Similarly, Chapter 252 of the Texas Business Organizations Code governs unincorporated nonprofit associations. Section 252.009 addresses the distribution of personal property of an inactive nonprofit association. It states, in part, “If a nonprofit association is classified under the Internal Revenue Code as a 501(c)(3) organization or is or holds itself out to be established or operating for a charitable, religious, or educational purpose, as defined by Section 501(c)(3), Internal Revenue Code, then any distribution must be made to another nonprofit association or nonprofit corporation with similar charitable, religious, or educational purposes.”

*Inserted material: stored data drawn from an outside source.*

import Summits.NavierStokesRegularity.NavierStokesRegularity.Theorems.SelfMixingDichotomyMixingPayoffAdvectionDiffusionMildTools
import HarnessLib

/-!
# Crux `MixingPayoff` (stmt-NavierStokesRegularity-1422), line `birth`, stub W2
  (`stub_advectionDiffusionSchwartz`): mild solutions of `∂ₜu = Δu + f(x, u, ∂u)` with an
  EXPLICIT existence time

Helper file (lands `--supports stmt-NavierStokesRegularity-1422`). The tree's
`Literature.Analysis.PDE.SemilinearHeat.exists_mild_solution` (Taylor, *PDE III*, Ch. 15, §1,
Prop. 1.1: contraction in `C([0,T]; C¹_b)`) returns an existence time `T` hidden behind an
existential. To restart the construction finitely many times along a compact time interval
(the linear advection–diffusion equation of stub W2 is solved window by window) one needs `T`
as an explicit function of the sup bound `M` and the Lipschitz bound `Lf` of the nonlinearity
on the ball `‖(u, p)‖ ≤ R`:

  `T = δ²`, `δ = min (1 / (4c(Lf + 1))) (1 / (2cM + 1))`, `c = 2^{dim E / 2}`.

`mild_solution_explicit` is the tree's theorem and proof VERBATIM (minus the translation
invariance, not needed here) with this `T` in the statement.
-/

noncomputable section

open MeasureTheory Set Function Filter Metric Real
open _root_.Topology
open scoped ENNReal NNReal ContDiff

-- `Summit = Problem` for this summit; the tree lakefile sets `weak.linter.dupNamespace = false`.
set_option linter.dupNamespace false

namespace Summit.NavierStokesRegularity.NavierStokesRegularity.Theorems.SelfMixingDichotomy.MixingPayoffBirth

open Literature.Analysis.UnboundedOperators Literature.Analysis.UnboundedOperators.HeatHolder
open Literature.Analysis.FluidPDE Literature.Analysis.PDE.SemilinearHeat

-- nested operator types `E →L[ℝ] E →L[ℝ] V`
set_option maxSynthPendingDepth 3

variable {E : Type*} [NormedAddCommGroup E] [InnerProductSpace ℝ E] [FiniteDimensional ℝ E]
  [MeasurableSpace E] [BorelSpace E]
variable {V : Type*} [NormedAddCommGroup V] [NormedSpace ℝ V] [CompleteSpace V]
import Literature.Analysis.FluidPDE.ClassicalSuitable
import Literature.Analysis.FluidPDE.LocalTypeI
import HarnessLib

/-!
# The parasitic slab flow `u = b(t) e₀`: a suitable weak solution with the Type-I rate, a fully
# singular final slice and `𝐈 = ∞` (KNSS 2009, §1)

Analysis/FluidPDE proofs-layer file (theorems + four data definitions, no new `Prop` facts) over
the accepted `IsSuitableWeakSolutionOn`, `HasWeakSpatialGradientOn` (`SuitableWeak.lean`),
`HasTypeITimeDecay` / `HasTypeIDecay` / `nsRescale` (`SelfSimilar.lean`) and Albritton–Barker's
`typeIBound`, `cknAEss`, `IsBackwardSingularPoint` (`LocalTypeI.lean`).

Koch–Nadirashvili–Seregin–Šverák 2009 (Acta Math. 203), §1 p. 3: the Navier–Stokes system on a
slab admits the "parasitic solutions" `u(x,t) = b(t)`, `p(x,t) = −b′(t)·x`, which is why bounded
ancient (mild) solutions are defined through the duality / weak formulation, and why
Albritton–Barker 2019 §1 work with `𝐈 < ∞` ("`v ≡ const.` and `𝐈 < ∞` imply `v ≡ 0`"; tree
`LocalTypeI.lean`, design notes: "the parasitic `u = b(t)` … have `𝐈 = ∞` unless `b = 0` a.e.,
since `A(Q(z, r)) ~ r² |b|²`"). This file makes the remark a theorem for the SCALE-INVARIANT
amplitude `b_C(t) = C/√(−t)`, the one relevant to Type-I classes:

* `parasiticVelocity C`, `parasiticPressure C` — `u(t,x) = (C/√(−t)) e₀`, `p(t,x) = ⟨−b_C′(t) e₀, x⟩`;
* `parasitic_isSuitableWeakSolutionOn` — `(u, p)` is a suitable weak solution of Navier–Stokes
  (`ν = 1`, `f = 0`) on the backward slab `(-∞, 0) × ℝ³` (it is a `C²`/`C¹` classical solution
  there; tree `isSuitableWeakSolutionOn_of_contDiffOn`), with weak spatial gradient
  (`parasitic_hasWeakSpatialGradientOn`);
* `parasitic_hasTypeITimeDecay` — it SATURATES the Type-I rate `‖u‖ ≤ C/√(−t)` (KNSS (1.4));
* `parasitic_isBackwardSingularPoint` — it is backward-singular (A–B §1, `ess sup = ∞` on every
  `Q((0,x₀), r)`) at EVERY final-time point `(0, x₀)`;
* `parasitic_not_hasTypeIDecay` — it admits NO space–time Type-I bound `C'/(‖x‖ + √(−t))`
  (KNSS (1.6)); `parasitic_nsRescale` — it is exactly backward self-similar;
* `parasitic_cknAEss_eq_top`, `parasitic_typeIBound_eq_top` — `A(Q(0, r)) = ∞`, hence
  `𝐈(ℝ³ × ℝ₋) = ∞` for EVERY pressure and gradient candidate;
* contrast lemma `not_isBackwardSingularPoint_of_hasTypeIDecay` — under the space–time bound no
  final-time point off the origin is singular (the final-time singular set sits in `{0}`);
* `not_rate_imp_spaceTime_of_suitable_singular` — consequently it is FALSE that a suitable weak
  solution on the slab with the Type-I rate and a singular origin admits a space–time Type-I bound
  (the hypothesis `𝐈 < ∞` of the Type-I profile classes is load-bearing).

Used by the disprover of route item `ApexLocalisation` (stmt-NavierStokesRegularity-11719,
route RellichScar) to certify which antecedent hypotheses any proof must use.

## References

* G. Koch, N. Nadirashvili, G. Seregin, V. Šverák, *Liouville theorems for the Navier–Stokes
  equations and applications*, Acta Math. 203 (2009) 83–105, §1 (parasitic solutions; (1.4),
  (1.6)) [KNSS2009].
* D. Albritton, T. Barker, *On local Type I singularities of the Navier–Stokes equations and
  Liouville theorems*, J. Math. Fluid Mech. 21 (2019), §1 (`A`, `𝐈`, singular points)
  [AlbrittonBarker2019].
* L. Caffarelli, R. Kohn, L. Nirenberg, CPAM 35 (1982), §2 ("if `u` is smooth, (2.5) holds with
  equality") [CaffarelliKohnNirenberg1982].
-/

noncomputable section

open MeasureTheory TopologicalSpace Set Function Filter Topology Metric
open scoped InnerProductSpace RealInnerProductSpace ENNReal NNReal Laplacian

namespace Literature.Analysis.FluidPDE

/-- Local notation for physical space `ℝ³ = EuclideanSpace ℝ (Fin 3)`. -/
local notation "ℝ³" => EuclideanSpace ℝ (Fin 3)

/-- Local notation for the open backward slab `(-∞, 0) × ℝ³` (time first). -/
local notation "𝕊" => slab (EuclideanSpace ℝ (Fin 3)) (Iio (0 : ℝ)) isOpen_Iio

What is the tax benefit of a dissolution clause?
A dissolution clause is necessary for churches that own property to be exempt from ad valorem taxes as well. In Texas, an ad valorem tax is the tax on tangible personal property and real estate. The amount of this tax is calculated based on a percentage of the value of the property as determined by local appraisal districts. Under Section 11.20 of the Texas Tax Code, “An organization that qualifies as a religious organization as provided by Subsection (c) is entitled to an exemption from taxation of” real and personal property.

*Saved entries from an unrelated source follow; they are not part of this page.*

/-- The kernel `K_τ(x, y) = (S_A ⊗ S_C)_{x y}` of a type `τ = (A, C)`. [folklore] -/
def K (τ : Typ) (x y : Cell) : ℤ := kA τ.1 x.1 y.1 * kA τ.2 x.2 y.2

/-- `K_τ` as a `16 × 16` integer matrix. [folklore] -/
def Kmat (τ : Typ) : Matrix Cell Cell ℤ := fun x y => K τ x y

/-- `K(μ) = Σ_τ μ_τ K_τ = Σ_{A,C} μ_{AC} S_A ⊗ S_C`, the generic element of `Λ²ℤ⁴ ⊗ Λ²ℤ⁴` as a
symmetric `16 × 16` matrix. [folklore] -/
def kMat (μ : Typ → ℤ) : Matrix Cell Cell ℤ := fun x y => ∑ τ, μ τ * K τ x y

/-- The double Hodge star on coefficient vectors: `(⋆⋆μ)_τ = sh(τ) μ_{τᶜ}`. [folklore] -/
def starMu (μ : Typ → ℤ) : Typ → ℤ := fun τ => sh2 τ * μ (compl τ)

/-! ### Weights -/

/-- The weight of a row `v : [4] → [4]` of `S` or `T`: its signature if it is a permutation, else `0`.
[folklore] -/
def rowW (v : Fin 4 → Fin 4) : ℤ :=
  if Function.Bijective v then ((Kumar2015.seqSign v : ℤˣ) : ℤ) else 0

/-- The weight of a column `b : [16] → [4] × [4]` of a table: the signature of `finProdFinEquiv ∘ b`
if it is a bijection, else `0`. [folklore] -/
def colW (b : Sym → Cell) : ℤ :=
  if Function.Bijective b then ((Kumar2015.seqSign (finProdFinEquiv ∘ b) : ℤˣ) : ℤ) else 0

/-- The mixed discriminant of sixteen `16 × 16` matrices:
`D(M) = Σ_{b, b'} colW(b) colW(b') Π_i M_i (b i) (b' i)`. [folklore] -/
def Dmix (M : Sym → Matrix Cell Cell ℤ) : ℤ :=
  ∑ b : Sym → Cell, ∑ b' : Sym → Cell, colW b * colW b' * ∏ i, M i (b i) (b' i)

/-! ### The pointwise decomposition `ε(a⃗) ε(c⃗) = Σ_τ sh(τ) K_τ(x₀,x₁) K_{τᶜ}(x₂,x₃)` -/

set_option maxRecDepth 100000 in
/-- `ε(a₀,a₁,a₂,a₃) = Σ_A sh(A) (S_A)_{a₀a₁} (S_{Aᶜ})_{a₂a₃}`. [folklore] -/
private theorem rowW_vec (a₀ a₁ a₂ a₃ : Fin 4) :
    rowW ![a₀, a₁, a₂, a₃] = ∑ A : Fin 6, shSign A * kA A a₀ a₁ * kA (complIdx A) a₂ a₃ := by
  revert a₀ a₁ a₂ a₃; decide +kernel

/-- The product of the two row weights of a symbol is the type sum of the kernels. [folklore] -/
private theorem rowW_mul_rowW (x₀ x₁ x₂ x₃ : Cell) :
    rowW ![x₀.1, x₁.1, x₂.1, x₃.1] * rowW ![x₀.2, x₁.2, x₂.2, x₃.2] =
      ∑ τ : Typ, sh2 τ * K τ x₀ x₁ * K (compl τ) x₂ x₃ := by
  rw [rowW_vec, rowW_vec, Finset.sum_mul_sum, ← Finset.univ_product_univ, ← Finset.sum_product']
  refine Finset.sum_congr rfl fun τ _ => ?_
  simp only [sh2, K, compl]
  ring

/-! ### Step 1: the count as a sum of weights over all pairs of tables -/

/-- The weight of a pair of tables `(S, T)`. [folklore] -/
def tableW (ST : (Sym → Fin 4 → Fin 4) × (Sym → Fin 4 → Fin 4)) : ℤ :=
  (∏ i, rowW (ST.1 i) * rowW (ST.2 i)) * ∏ j, colW fun i => (ST.1 i j, ST.2 i j)

/-- `admissibleTableCount 4 = Σ_{(S,T)} tableW (S,T)`. [folklore] -/
private theorem admissibleTableCount_four_eq_sum_tableW :
    admissibleTableCount 4 = ∑ ST, tableW ST := by
  unfold admissibleTableCount
  rw [Finset.sum_filter]
  refine Finset.sum_congr rfl fun ST _ => ?_
  rcases ST with ⟨S, T⟩
  split_ifs with hadm
  · obtain ⟨hS, hT, hC⟩ := hadm
    simp only [tableW, rowW, colW, if_pos (hS _), if_pos (hT _), if_pos (hC _), tableRowSign,
      tableColSign, Units.val_mul, Units.coe_prod, Finset.prod_mul_distrib]
    rfl
  · unfold IsAdmissibleTable at hadm
    simp only [not_and_or, not_forall] at hadm
    symm
    rcases hadm with ⟨i, hi⟩ | ⟨i, hi⟩ | ⟨j, hj⟩
    · apply mul_eq_zero_of_left
      refine Finset.prod_eq_zero (Finset.mem_univ i) (mul_eq_zero_of_left ?_ _)
      rw [rowW, if_neg hi]
    · apply mul_eq_zero_of_left
      refine Finset.prod_eq_zero (Finset.mem_univ i) (mul_eq_zero_of_right _ ?_)
      rw [rowW, if_neg hi]
    · apply mul_eq_zero_of_right
      refine Finset.prod_eq_zero (Finset.mem_univ j) ?_
      rw [colW, if_neg hj]

/-! ### Step 2: the four columns as the summation variables -/

/-- A pair of tables is the same as its four columns `b_j : [16] → [4] × [4]`. [folklore] -/
def colEquiv : ((Sym → Fin 4 → Fin 4) × (Sym → Fin 4 → Fin 4)) ≃
    (Sym → Cell) × (Sym → Cell) × (Sym → Cell) × (Sym → Cell) where
  toFun ST := (fun i => (ST.1 i 0, ST.2 i 0), fun i => (ST.1 i 1, ST.2 i 1),
    fun i => (ST.1 i 2, ST.2 i 2), fun i => (ST.1 i 3, ST.2 i 3))
  invFun q := (fun i => ![(q.1 i).1, (q.2.1 i).1, (q.2.2.1 i).1, (q.2.2.2 i).1],
    fun i => ![(q.1 i).2, (q.2.1 i).2, (q.2.2.1 i).2, (q.2.2.2 i).2])
  left_inv ST := by
    rcases ST with ⟨S, T⟩
    simp only [Prod.mk.injEq]
    constructor <;> (funext i j; fin_cases j <;> rfl)
  right_inv q := by rfl

/-- The weight of a 4-tuple of columns. [folklore] -/
def colsW (q : (Sym → Cell) × (Sym → Cell) × (Sym → Cell) × (Sym → Cell)) : ℤ :=
  (∏ i, ∑ τ : Typ, sh2 τ * K τ (q.1 i) (q.2.1 i) * K (compl τ) (q.2.2.1 i) (q.2.2.2 i)) *
    (colW q.1 * colW q.2.1 * colW q.2.2.1 * colW q.2.2.2)

/-- `tableW = colsW ∘ colEquiv`. [folklore] -/
private theorem tableW_eq_colsW (ST : (Sym → Fin 4 → Fin 4) × (Sym → Fin 4 → Fin 4)) :
    tableW ST = colsW (colEquiv ST) := by
  rcases ST with ⟨S, T⟩
  unfold tableW colsW
  congr 1
  · refine Finset.prod_congr rfl fun i _ => ?_
    rw [← rowW_mul_rowW]
    congr 2 <;> (funext j; fin_cases j <;> rfl)
  · rw [Fin.prod_univ_four]
    rfl

/-- The count as a sum over 4-tuples of columns. [folklore] -/
private theorem admissibleTableCount_four_eq_sum_colsW :
    admissibleTableCount 4 = ∑ q, colsW q := by
  rw [admissibleTableCount_four_eq_sum_tableW]
  exact Fintype.sum_equiv colEquiv _ _ tableW_eq_colsW

/-! ### Step 3: regrouping by the type function `t : [16] → Typ` -/

/-- The two-level cut: `admissibleTableCount 4 = Σ_t D(K_{t·}) · D(sh(t·) K_{t·ᶜ})`. [folklore] -/
private theorem admissibleTableCount_four_eq_sum_dmix :
    admissibleTableCount 4 =
      ∑ t : Sym → Typ, Dmix (fun i => Kmat (t i)) * Dmix (fun i => sh2 (t i) • Kmat (compl (t i))) := by
  rw [admissibleTableCount_four_eq_sum_colsW]
  -- expand the product of type sums into a sum over type functions
  have hexp : ∀ q : (Sym → Cell) × (Sym → Cell) × (Sym → Cell) × (Sym → Cell),
      colsW q = ∑ t : Sym → Typ,
        (colW q.1 * colW q.2.1 * ∏ i, K (t i) (q.1 i) (q.2.1 i)) *
        (colW q.2.2.1 * colW q.2.2.2 * ∏ i, sh2 (t i) * K (compl (t i)) (q.2.2.1 i) (q.2.2.2 i)) := by
    intro q
    unfold colsW
    rw [Fintype.prod_sum (κ := fun _ : Sym => Typ)
      (fun i τ => sh2 τ * K τ (q.1 i) (q.2.1 i) * K (compl τ) (q.2.2.1 i) (q.2.2.2 i)),
      Finset.sum_mul]
    refine Finset.sum_congr rfl fun t _ => ?_
    have : ∏ i, sh2 (t i) * K (t i) (q.1 i) (q.2.1 i) * K (compl (t i)) (q.2.2.1 i) (q.2.2.2 i) =
        (∏ i, K (t i) (q.1 i) (q.2.1 i)) *
          ∏ i, sh2 (t i) * K (compl (t i)) (q.2.2.1 i) (q.2.2.2 i) := by
      rw [← Finset.prod_mul_distrib]
      exact Finset.prod_congr rfl fun i _ => by ring
    rw [this]
    ring
  simp_rw [hexp]
  rw [Finset.sum_comm]
  refine Finset.sum_congr rfl fun t _ => ?_
  -- split the sum over 4-tuples into a product of two double sums
  rw [Fintype.sum_prod_type, Dmix, Dmix, Finset.sum_mul]
  refine Finset.sum_congr rfl fun b₀ _ => ?_
  rw [Fintype.sum_prod_type, Finset.sum_mul]
  refine Finset.sum_congr rfl fun b₁ _ => ?_
  rw [Fintype.sum_prod_type, Finset.mul_sum]
  refine Finset.sum_congr rfl fun b₂ _ => ?_
  rw [Finset.mul_sum]
  refine Finset.sum_congr rfl fun b₃ _ => ?_
  simp only [Kmat, Matrix.smul_apply, smul_eq_mul]



/-! ## Part 2: polarization of the mixed discriminant -/



/-! ### Sums over bijections are sums over equivalences -/

/-- A sum over the bijective functions `α → β` is a sum over the equivalences `α ≃ β`
(dependent form). [folklore] -/
private theorem sum_dite_bijective_eq_sum_equiv {α β M : Type*} [Fintype α] [DecidableEq α] [Fintype β]
    [DecidableEq β] [AddCommMonoid M] (F : ∀ b : α → β, Function.Bijective b → M) :
    (∑ b : α → β, if h : Function.Bijective b then F b h else 0) =
      ∑ g : α ≃ β, F ⇑g g.bijective := by
  have : (∑ b : α → β, if h : Function.Bijective b then F b h else 0) =
      ∑ b ∈ Finset.univ.filter (fun b : α → β => Function.Bijective b),
        if h : Function.Bijective b then F b h else 0 := by
    rw [Finset.sum_filter]
    refine Finset.sum_congr rfl fun b _ => ?_
    split_ifs <;> rfl
  rw [this]
  refine Finset.sum_bij' (fun b hb => Equiv.ofBijective b (Finset.mem_filter.mp hb).2)
    (fun g _ => ⇑g) ?_ ?_ ?_ ?_ ?_
  · intro b hb; exact Finset.mem_univ _
  · intro g _; exact Finset.mem_filter.mpr ⟨Finset.mem_univ _, g.bijective⟩
  · intro b hb; rfl
  · intro g _; exact Equiv.ext fun _ => rfl
  · intro b hb
    rw [dif_pos (Finset.mem_filter.mp hb).2]
    rfl

/-- A sum over the bijective functions `α → β` is a sum over the equivalences `α ≃ β`. [folklore] -/
private theorem sum_ite_bijective_eq_sum_equiv {α β M : Type*} [Fintype α] [DecidableEq α] [Fintype β]
    [DecidableEq β] [AddCommMonoid M] (F : (α → β) → M) :
    (∑ b : α → β, if Function.Bijective b then F b else 0) = ∑ g : α ≃ β, F ⇑g := by
  rw [← sum_dite_bijective_eq_sum_equiv (fun b _ => F b)]
  refine Finset.sum_congr rfl fun b _ => ?_
  split_ifs <;> rfl

/-! ### The inclusion–exclusion kernel -/

/-- `Σ_U (-1)^{#U} [g(cells) ⊆ U] = [g surjective]` (`(-1)^16 = 1`). [folklore] -/
private theorem sum_neg_one_pow_card_mul_ite (g : Cell → Sym) :
    (∑ U : Finset Sym, (-1 : ℤ) ^ U.card * if ∀ x, g x ∈ U then 1 else 0) =
      if Function.Surjective g then 1 else 0 := by
  have hl : ∏ a : Sym, ((-1 : ℤ) + if a ∉ Finset.univ.image g then 1 else 0) =
      if Function.Surjective g then 1 else 0 := by
    by_cases hs : Function.Surjective g
    · rw [if_pos hs]
      have : ∀ a : Sym, ((-1 : ℤ) + if a ∉ Finset.univ.image g then 1 else 0) = -1 := by
        intro a
        obtain ⟨x, hx⟩ := hs a
        rw [if_neg (not_not_intro (Finset.mem_image.mpr ⟨x, Finset.mem_univ _, hx⟩))]; ring
      simp_rw [this]
      rw [Finset.prod_const, Finset.card_univ, Fintype.card_fin]
      norm_num
    · rw [if_neg hs]
      obtain ⟨a, ha⟩ := not_forall.mp hs
      apply Finset.prod_eq_zero (Finset.mem_univ a)
      rw [if_pos]
      · ring
      · intro h
        obtain ⟨x, _, hx⟩ := Finset.mem_image.mp h
        exact ha ⟨x, hx⟩
  rw [← hl, Fintype.prod_add]
  refine Finset.sum_congr rfl fun U _ => ?_
  rw [Finset.prod_const, Finset.prod_boole]
  have hiff : (∀ a ∈ Uᶜ, a ∉ Finset.univ.image g) ↔ (∀ x, g x ∈ U) := by
    constructor
    · intro h x
      by_contra hx
      exact h (g x) (Finset.mem_compl.mpr hx) (Finset.mem_image.mpr ⟨x, Finset.mem_univ _, rfl⟩)
    · intro h a ha haR
      obtain ⟨x, _, hx⟩ := Finset.mem_image.mp haR
      rw [← hx] at ha
      exact (Finset.mem_compl.mp ha) (h x)
  by_cases hx : ∀ x, g x ∈ U
  · rw [if_pos hx, if_pos (hiff.mpr hx)]
  · rw [if_neg hx, if_neg (fun h => hx (hiff.mp h))]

Subsection (c) states that to “qualify as a religious organization for the purposes of this section, an organization (whether operated by an individual, as a corporation, or as an association) must … by charter, bylaw, or other regulation adopted by the organization to govern its affairs direct that on discontinuance of the organization by dissolution or otherwise the assets are to be transferred to this state, the United States, or a charitable, educational, religious, or other similar organization that is qualified as a charitable organization under Section 501(c)(3), Internal Revenue Code of 1954, as amended.”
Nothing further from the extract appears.